[Task goal]:
The reply should return the data in full, exactly as written.

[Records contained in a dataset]
—————

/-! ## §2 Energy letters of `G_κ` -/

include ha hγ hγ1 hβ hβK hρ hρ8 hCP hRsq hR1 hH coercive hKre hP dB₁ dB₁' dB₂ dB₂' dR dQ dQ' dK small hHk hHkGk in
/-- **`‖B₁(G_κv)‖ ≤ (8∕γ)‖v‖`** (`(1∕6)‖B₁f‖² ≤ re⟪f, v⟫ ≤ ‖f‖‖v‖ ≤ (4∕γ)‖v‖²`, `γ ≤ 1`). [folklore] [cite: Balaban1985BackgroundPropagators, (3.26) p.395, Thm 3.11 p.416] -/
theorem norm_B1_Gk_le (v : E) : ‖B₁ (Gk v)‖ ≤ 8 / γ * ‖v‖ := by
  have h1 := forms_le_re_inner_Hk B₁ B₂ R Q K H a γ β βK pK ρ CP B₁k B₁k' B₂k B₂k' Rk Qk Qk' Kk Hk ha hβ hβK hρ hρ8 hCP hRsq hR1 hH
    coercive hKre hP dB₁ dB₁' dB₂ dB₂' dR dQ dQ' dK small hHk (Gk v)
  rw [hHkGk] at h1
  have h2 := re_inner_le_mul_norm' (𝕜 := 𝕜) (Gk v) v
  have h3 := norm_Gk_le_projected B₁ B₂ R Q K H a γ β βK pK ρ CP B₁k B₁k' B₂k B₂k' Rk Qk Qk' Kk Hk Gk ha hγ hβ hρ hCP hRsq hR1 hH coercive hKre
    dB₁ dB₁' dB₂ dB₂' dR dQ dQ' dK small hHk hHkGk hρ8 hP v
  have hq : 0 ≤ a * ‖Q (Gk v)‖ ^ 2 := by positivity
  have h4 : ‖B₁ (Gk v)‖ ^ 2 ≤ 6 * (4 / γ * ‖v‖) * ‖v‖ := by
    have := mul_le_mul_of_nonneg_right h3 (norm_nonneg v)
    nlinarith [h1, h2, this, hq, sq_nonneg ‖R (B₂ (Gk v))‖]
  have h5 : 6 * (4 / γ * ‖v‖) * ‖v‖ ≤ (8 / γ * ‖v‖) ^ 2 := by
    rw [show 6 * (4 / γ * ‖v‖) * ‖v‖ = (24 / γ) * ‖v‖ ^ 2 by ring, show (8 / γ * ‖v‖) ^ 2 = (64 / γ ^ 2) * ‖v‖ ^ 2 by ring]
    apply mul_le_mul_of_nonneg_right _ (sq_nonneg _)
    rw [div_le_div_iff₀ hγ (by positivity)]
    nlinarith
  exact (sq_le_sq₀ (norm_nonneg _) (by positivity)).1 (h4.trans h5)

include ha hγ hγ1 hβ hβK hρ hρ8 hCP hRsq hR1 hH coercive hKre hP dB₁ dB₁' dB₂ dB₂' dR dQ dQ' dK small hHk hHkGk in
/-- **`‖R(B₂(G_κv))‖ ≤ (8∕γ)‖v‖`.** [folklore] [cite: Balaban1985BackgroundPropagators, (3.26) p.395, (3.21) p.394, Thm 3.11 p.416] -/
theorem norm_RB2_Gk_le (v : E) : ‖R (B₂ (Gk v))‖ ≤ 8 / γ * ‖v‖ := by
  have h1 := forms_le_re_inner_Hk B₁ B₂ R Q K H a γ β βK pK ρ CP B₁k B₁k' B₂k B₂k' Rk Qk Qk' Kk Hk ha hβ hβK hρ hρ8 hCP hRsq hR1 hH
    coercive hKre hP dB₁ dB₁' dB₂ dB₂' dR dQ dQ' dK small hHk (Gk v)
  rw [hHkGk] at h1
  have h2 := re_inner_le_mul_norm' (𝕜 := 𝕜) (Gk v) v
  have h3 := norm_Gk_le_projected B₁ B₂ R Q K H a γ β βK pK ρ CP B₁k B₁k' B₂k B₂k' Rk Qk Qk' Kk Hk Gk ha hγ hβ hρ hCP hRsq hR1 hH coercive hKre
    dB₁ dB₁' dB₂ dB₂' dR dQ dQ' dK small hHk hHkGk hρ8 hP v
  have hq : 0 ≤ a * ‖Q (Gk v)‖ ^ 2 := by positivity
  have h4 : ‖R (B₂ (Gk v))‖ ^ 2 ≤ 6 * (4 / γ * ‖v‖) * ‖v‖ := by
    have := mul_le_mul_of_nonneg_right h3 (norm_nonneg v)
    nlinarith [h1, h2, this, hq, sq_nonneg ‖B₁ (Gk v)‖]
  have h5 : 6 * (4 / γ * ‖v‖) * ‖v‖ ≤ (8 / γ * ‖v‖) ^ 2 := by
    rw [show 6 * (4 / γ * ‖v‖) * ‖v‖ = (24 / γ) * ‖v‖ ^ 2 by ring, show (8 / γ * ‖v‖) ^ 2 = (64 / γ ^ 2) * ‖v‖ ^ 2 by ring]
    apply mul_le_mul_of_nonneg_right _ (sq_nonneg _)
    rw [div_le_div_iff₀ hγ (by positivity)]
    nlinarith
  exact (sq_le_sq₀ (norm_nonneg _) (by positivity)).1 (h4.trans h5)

—————

[Answer to this exercise]:
/-! ## §2 Energy letters of `G_κ` -/

include ha hγ hγ1 hβ hβK hρ hρ8 hCP hRsq hR1 hH coercive hKre hP dB₁ dB₁' dB₂ dB₂' dR dQ dQ' dK small hHk hHkGk in
/-- **`‖B₁(G_κv)‖ ≤ (8∕γ)‖v‖`** (`(1∕6)‖B₁f‖² ≤ re⟪f, v⟫ ≤ ‖f‖‖v‖ ≤ (4∕γ)‖v‖²`, `γ ≤ 1`). [folklore] [cite: Balaban1985BackgroundPropagators, (3.26) p.395, Thm 3.11 p.416] -/
theorem norm_B1_Gk_le (v : E) : ‖B₁ (Gk v)‖ ≤ 8 / γ * ‖v‖ := by
  have h1 := forms_le_re_inner_Hk B₁ B₂ R Q K H a γ β βK pK ρ CP B₁k B₁k' B₂k B₂k' Rk Qk Qk' Kk Hk ha hβ hβK hρ hρ8 hCP hRsq hR1 hH
    coercive hKre hP dB₁ dB₁' dB₂ dB₂' dR dQ dQ' dK small hHk (Gk v)
  rw [hHkGk] at h1
  have h2 := re_inner_le_mul_norm' (𝕜 := 𝕜) (Gk v) v
  have h3 := norm_Gk_le_projected B₁ B₂ R Q K H a γ β βK pK ρ CP B₁k B₁k' B₂k B₂k' Rk Qk Qk' Kk Hk Gk ha hγ hβ hρ hCP hRsq hR1 hH coercive hKre
    dB₁ dB₁' dB₂ dB₂' dR dQ dQ' dK small hHk hHkGk hρ8 hP v
  have hq : 0 ≤ a * ‖Q (Gk v)‖ ^ 2 := by positivity
  have h4 : ‖B₁ (Gk v)‖ ^ 2 ≤ 6 * (4 / γ * ‖v‖) * ‖v‖ := by
    have := mul_le_mul_of_nonneg_right h3 (norm_nonneg v)
    nlinarith [h1, h2, this, hq, sq_nonneg ‖R (B₂ (Gk v))‖]
  have h5 : 6 * (4 / γ * ‖v‖) * ‖v‖ ≤ (8 / γ * ‖v‖) ^ 2 := by
    rw [show 6 * (4 / γ * ‖v‖) * ‖v‖ = (24 / γ) * ‖v‖ ^ 2 by ring, show (8 / γ * ‖v‖) ^ 2 = (64 / γ ^ 2) * ‖v‖ ^ 2 by ring]
    apply mul_le_mul_of_nonneg_right _ (sq_nonneg _)
    rw [div_le_div_iff₀ hγ (by positivity)]
    nlinarith
  exact (sq_le_sq₀ (norm_nonneg _) (by positivity)).1 (h4.trans h5)

include ha hγ hγ1 hβ hβK hρ hρ8 hCP hRsq hR1 hH coercive hKre hP dB₁ dB₁' dB₂ dB₂' dR dQ dQ' dK small hHk hHkGk in
/-- **`‖R(B₂(G_κv))‖ ≤ (8∕γ)‖v‖`.** [folklore] [cite: Balaban1985BackgroundPropagators, (3.26) p.395, (3.21) p.394, Thm 3.11 p.416] -/
theorem norm_RB2_Gk_le (v : E) : ‖R (B₂ (Gk v))‖ ≤ 8 / γ * ‖v‖ := by
  have h1 := forms_le_re_inner_Hk B₁ B₂ R Q K H a γ β βK pK ρ CP B₁k B₁k' B₂k B₂k' Rk Qk Qk' Kk Hk ha hβ hβK hρ hρ8 hCP hRsq hR1 hH
    coercive hKre hP dB₁ dB₁' dB₂ dB₂' dR dQ dQ' dK small hHk (Gk v)
  rw [hHkGk] at h1
  have h2 := re_inner_le_mul_norm' (𝕜 := 𝕜) (Gk v) v
  have h3 := norm_Gk_le_projected B₁ B₂ R Q K H a γ β βK pK ρ CP B₁k B₁k' B₂k B₂k' Rk Qk Qk' Kk Hk Gk ha hγ hβ hρ hCP hRsq hR1 hH coercive hKre
    dB₁ dB₁' dB₂ dB₂' dR dQ dQ' dK small hHk hHkGk hρ8 hP v
  have hq : 0 ≤ a * ‖Q (Gk v)‖ ^ 2 := by positivity
  have h4 : ‖R (B₂ (Gk v))‖ ^ 2 ≤ 6 * (4 / γ * ‖v‖) * ‖v‖ := by
    have := mul_le_mul_of_nonneg_right h3 (norm_nonneg v)
    nlinarith [h1, h2, this, hq, sq_nonneg ‖B₁ (Gk v)‖]
  have h5 : 6 * (4 / γ * ‖v‖) * ‖v‖ ≤ (8 / γ * ‖v‖) ^ 2 := by
    rw [show 6 * (4 / γ * ‖v‖) * ‖v‖ = (24 / γ) * ‖v‖ ^ 2 by ring, show (8 / γ * ‖v‖) ^ 2 = (64 / γ ^ 2) * ‖v‖ ^ 2 by ring]
    apply mul_le_mul_of_nonneg_right _ (sq_nonneg _)
    rw [div_le_div_iff₀ hγ (by positivity)]
    nlinarith
  exact (sq_le_sq₀ (norm_nonneg _) (by positivity)).1 (h4.trans h5)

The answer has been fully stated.